**TASK STATEMENT**: The answer must consist of the entire listing, repeated exactly.

**MATERIAL FOR THIS EXERCISE**:
/-- **The fixed `2`-torsion injects into the kernel of restriction.**  `N ≤ G` open of index two with coset generator `σ`, `S = M^N`,
`T_k ⊇ 2^k S` a `σ`-stable uniquely `2`-divisible subgroup of `S`, and `σ` fixing the `2^k`-torsion of `S`.  Then for every
restriction datum `(θ : H → G, ψ : M → M')` with `θ(H) ≤ N` there is an INJECTION of `M^G[2] = {T : σT = T ∧ T ∈ S ∧ 2T = 0}`… stated
on `{T ∈ M : (∀ g, g T = T) ∧ 2 T = 0}` … into `ker(res) ≤ H¹_cont(G, M)`, `T ↦` the inflated class of `1_{∉N}·T`
(`exists_cocyclesVanishingOn_of_fixed_two_torsion`; it dies on `θ(H) ⊆ N`; injective by
`eq_zero_of_smul_sub_eq_of_fixed_two_torsion`). [cite: Kramer1981, §2 Prop. 3] [cite: SerreGaloisCohomology1997, I.§2.4 and I.§5.8] -/
theorem exists_injective_fixedTwoTorsion_resKer (N : Subgroup G) (hN : IsOpen (N : Set G)) (hidx : N.index = 2)
    {σ : G} (hσN : σ ∉ N) (S : AddSubgroup M) (hS : ∀ m : M, m ∈ S ↔ ∀ n ∈ N, n • m = m)
    (Tk : AddSubgroup M) (hTS : Tk ≤ S) (hσT : ∀ t ∈ Tk, σ • t ∈ Tk)
    (hT2 : ∀ t ∈ Tk, 2 • t = 0 → t = 0) (hTdiv : ∀ t ∈ Tk, ∃ u ∈ Tk, t = 2 • u)
    (k : ℕ) (hk : ∀ s ∈ S, 2 ^ k • s ∈ Tk) (htors : ∀ u ∈ S, 2 ^ k • u = 0 → σ • u = u)
    (θ : H →ₜ* G) (ψ : M →+ M') (hθψ : ∀ (x : H) (m : M), ψ (θ x • m) = x • ψ m)
    (hθN : (θ : H →* G).range ≤ N) :
    ∃ ι : {T : M // (∀ g : G, g • T = T) ∧ 2 • T = 0} → discreteH1 G M,
      Function.Injective ι ∧ (∀ T, ι T ∈ resKer θ ψ hθψ) ∧ ∀ T, ι T ∈ (inflClass M N hN).range := by
  -- the cocycles
  have hf : ∀ T : {T : M // (∀ g : G, g • T = T) ∧ 2 • T = 0},
      ∃ f : cocyclesVanishingOn M N, ∀ g : G, (g ∈ N → f.1 g = 0) ∧ (g ∉ N → f.1 g = T.1) := fun T ↦
    exists_cocyclesVanishingOn_of_fixed_two_torsion N hidx T.2.1 T.2.2
  choose f hf using hf
  refine ⟨fun T ↦ inflClass M N hN (f T), fun T T' hTT' ↦ ?_, fun T ↦ ?_, fun T ↦ ⟨f T, rfl⟩⟩
  · -- injectivity: the difference cocycle is a coboundary `g ↦ g m - m`, `m ∈ S`, `σ m - m = T - T'`
    have h0 : inflClass M N hN (f T - f T') = 0 := by rw [map_sub, sub_eq_zero]; exact hTT'
    rw [inflClass_apply, oneCocycleClass_eq_zero_iff] at h0
    obtain ⟨m, hm⟩ := h0
    have hm' : ∀ g : G, (f T).1 g - (f T').1 g = g • m - m := fun g ↦ by
      have := hm g
      rwa [discreteTopRep_ρ_apply, toContOneCocycle_apply] at this
    have hmS : m ∈ S := by
      rw [hS]
      intro n hn
      have := hm' n
      rw [((hf T) n).1 hn, ((hf T') n).1 hn, sub_self, eq_comm, sub_eq_zero] at this
      exact this
    have hσ : σ • m - m = T.1 - T'.1 := by rw [← hm' σ, ((hf T) σ).2 hσN, ((hf T') σ).2 hσN]
    have h2 : 2 • (T.1 - T'.1) = 0 := by rw [nsmul_sub, T.2.2, T'.2.2, sub_self]
    have hzero := eq_zero_of_smul_sub_eq_of_fixed_two_torsion σ S Tk hTS hσT hT2 hTdiv k hk htors hmS h2 hσ
    exact Subtype.ext (sub_eq_zero.mp hzero)
  · -- dies on `θ(H) ⊆ N`
    change inflClass M N hN (f T) ∈ resKer θ ψ hθψ
    rw [inflClass_apply, oneCocycleClass_mem_resKer_iff]
    refine ⟨0, fun x ↦ ?_⟩
    rw [toContOneCocycle_apply, ((hf T) (θ x)).1 (hθN ⟨x, rfl⟩), map_zero, smul_zero, sub_zero]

**OUTPUT**:
/-- **The fixed `2`-torsion injects into the kernel of restriction.**  `N ≤ G` open of index two with coset generator `σ`, `S = M^N`,
`T_k ⊇ 2^k S` a `σ`-stable uniquely `2`-divisible subgroup of `S`, and `σ` fixing the `2^k`-torsion of `S`.  Then for every
restriction datum `(θ : H → G, ψ : M → M')` with `θ(H) ≤ N` there is an INJECTION of `M^G[2] = {T : σT = T ∧ T ∈ S ∧ 2T = 0}`… stated
on `{T ∈ M : (∀ g, g T = T) ∧ 2 T = 0}` … into `ker(res) ≤ H¹_cont(G, M)`, `T ↦` the inflated class of `1_{∉N}·T`
(`exists_cocyclesVanishingOn_of_fixed_two_torsion`; it dies on `θ(H) ⊆ N`; injective by
`eq_zero_of_smul_sub_eq_of_fixed_two_torsion`). [cite: Kramer1981, §2 Prop. 3] [cite: SerreGaloisCohomology1997, I.§2.4 and I.§5.8] -/
theorem exists_injective_fixedTwoTorsion_resKer (N : Subgroup G) (hN : IsOpen (N : Set G)) (hidx : N.index = 2)
    {σ : G} (hσN : σ ∉ N) (S : AddSubgroup M) (hS : ∀ m : M, m ∈ S ↔ ∀ n ∈ N, n • m = m)
    (Tk : AddSubgroup M) (hTS : Tk ≤ S) (hσT : ∀ t ∈ Tk, σ • t ∈ Tk)
    (hT2 : ∀ t ∈ Tk, 2 • t = 0 → t = 0) (hTdiv : ∀ t ∈ Tk, ∃ u ∈ Tk, t = 2 • u)
    (k : ℕ) (hk : ∀ s ∈ S, 2 ^ k • s ∈ Tk) (htors : ∀ u ∈ S, 2 ^ k • u = 0 → σ • u = u)
    (θ : H →ₜ* G) (ψ : M →+ M') (hθψ : ∀ (x : H) (m : M), ψ (θ x • m) = x • ψ m)
    (hθN : (θ : H →* G).range ≤ N) :
    ∃ ι : {T : M // (∀ g : G, g • T = T) ∧ 2 • T = 0} → discreteH1 G M,
      Function.Injective ι ∧ (∀ T, ι T ∈ resKer θ ψ hθψ) ∧ ∀ T, ι T ∈ (inflClass M N hN).range := by
  -- the cocycles
  have hf : ∀ T : {T : M // (∀ g : G, g • T = T) ∧ 2 • T = 0},
      ∃ f : cocyclesVanishingOn M N, ∀ g : G, (g ∈ N → f.1 g = 0) ∧ (g ∉ N → f.1 g = T.1) := fun T ↦
    exists_cocyclesVanishingOn_of_fixed_two_torsion N hidx T.2.1 T.2.2
  choose f hf using hf
  refine ⟨fun T ↦ inflClass M N hN (f T), fun T T' hTT' ↦ ?_, fun T ↦ ?_, fun T ↦ ⟨f T, rfl⟩⟩
  · -- injectivity: the difference cocycle is a coboundary `g ↦ g m - m`, `m ∈ S`, `σ m - m = T - T'`
    have h0 : inflClass M N hN (f T - f T') = 0 := by rw [map_sub, sub_eq_zero]; exact hTT'
    rw [inflClass_apply, oneCocycleClass_eq_zero_iff] at h0
    obtain ⟨m, hm⟩ := h0
    have hm' : ∀ g : G, (f T).1 g - (f T').1 g = g • m - m := fun g ↦ by
      have := hm g
      rwa [discreteTopRep_ρ_apply, toContOneCocycle_apply] at this
    have hmS : m ∈ S := by
      rw [hS]
      intro n hn
      have := hm' n
      rw [((hf T) n).1 hn, ((hf T') n).1 hn, sub_self, eq_comm, sub_eq_zero] at this
      exact this
    have hσ : σ • m - m = T.1 - T'.1 := by rw [← hm' σ, ((hf T) σ).2 hσN, ((hf T') σ).2 hσN]
    have h2 : 2 • (T.1 - T'.1) = 0 := by rw [nsmul_sub, T.2.2, T'.2.2, sub_self]
    have hzero := eq_zero_of_smul_sub_eq_of_fixed_two_torsion σ S Tk hTS hσT hT2 hTdiv k hk htors hmS h2 hσ
    exact Subtype.ext (sub_eq_zero.mp hzero)
  · -- dies on `θ(H) ⊆ N`
    change inflClass M N hN (f T) ∈ resKer θ ψ hθψ
    rw [inflClass_apply, oneCocycleClass_mem_resKer_iff]
    refine ⟨0, fun x ↦ ?_⟩
    rw [toContOneCocycle_apply, ((hf T) (θ x)).1 (hθN ⟨x, rfl⟩), map_zero, smul_zero, sub_zero]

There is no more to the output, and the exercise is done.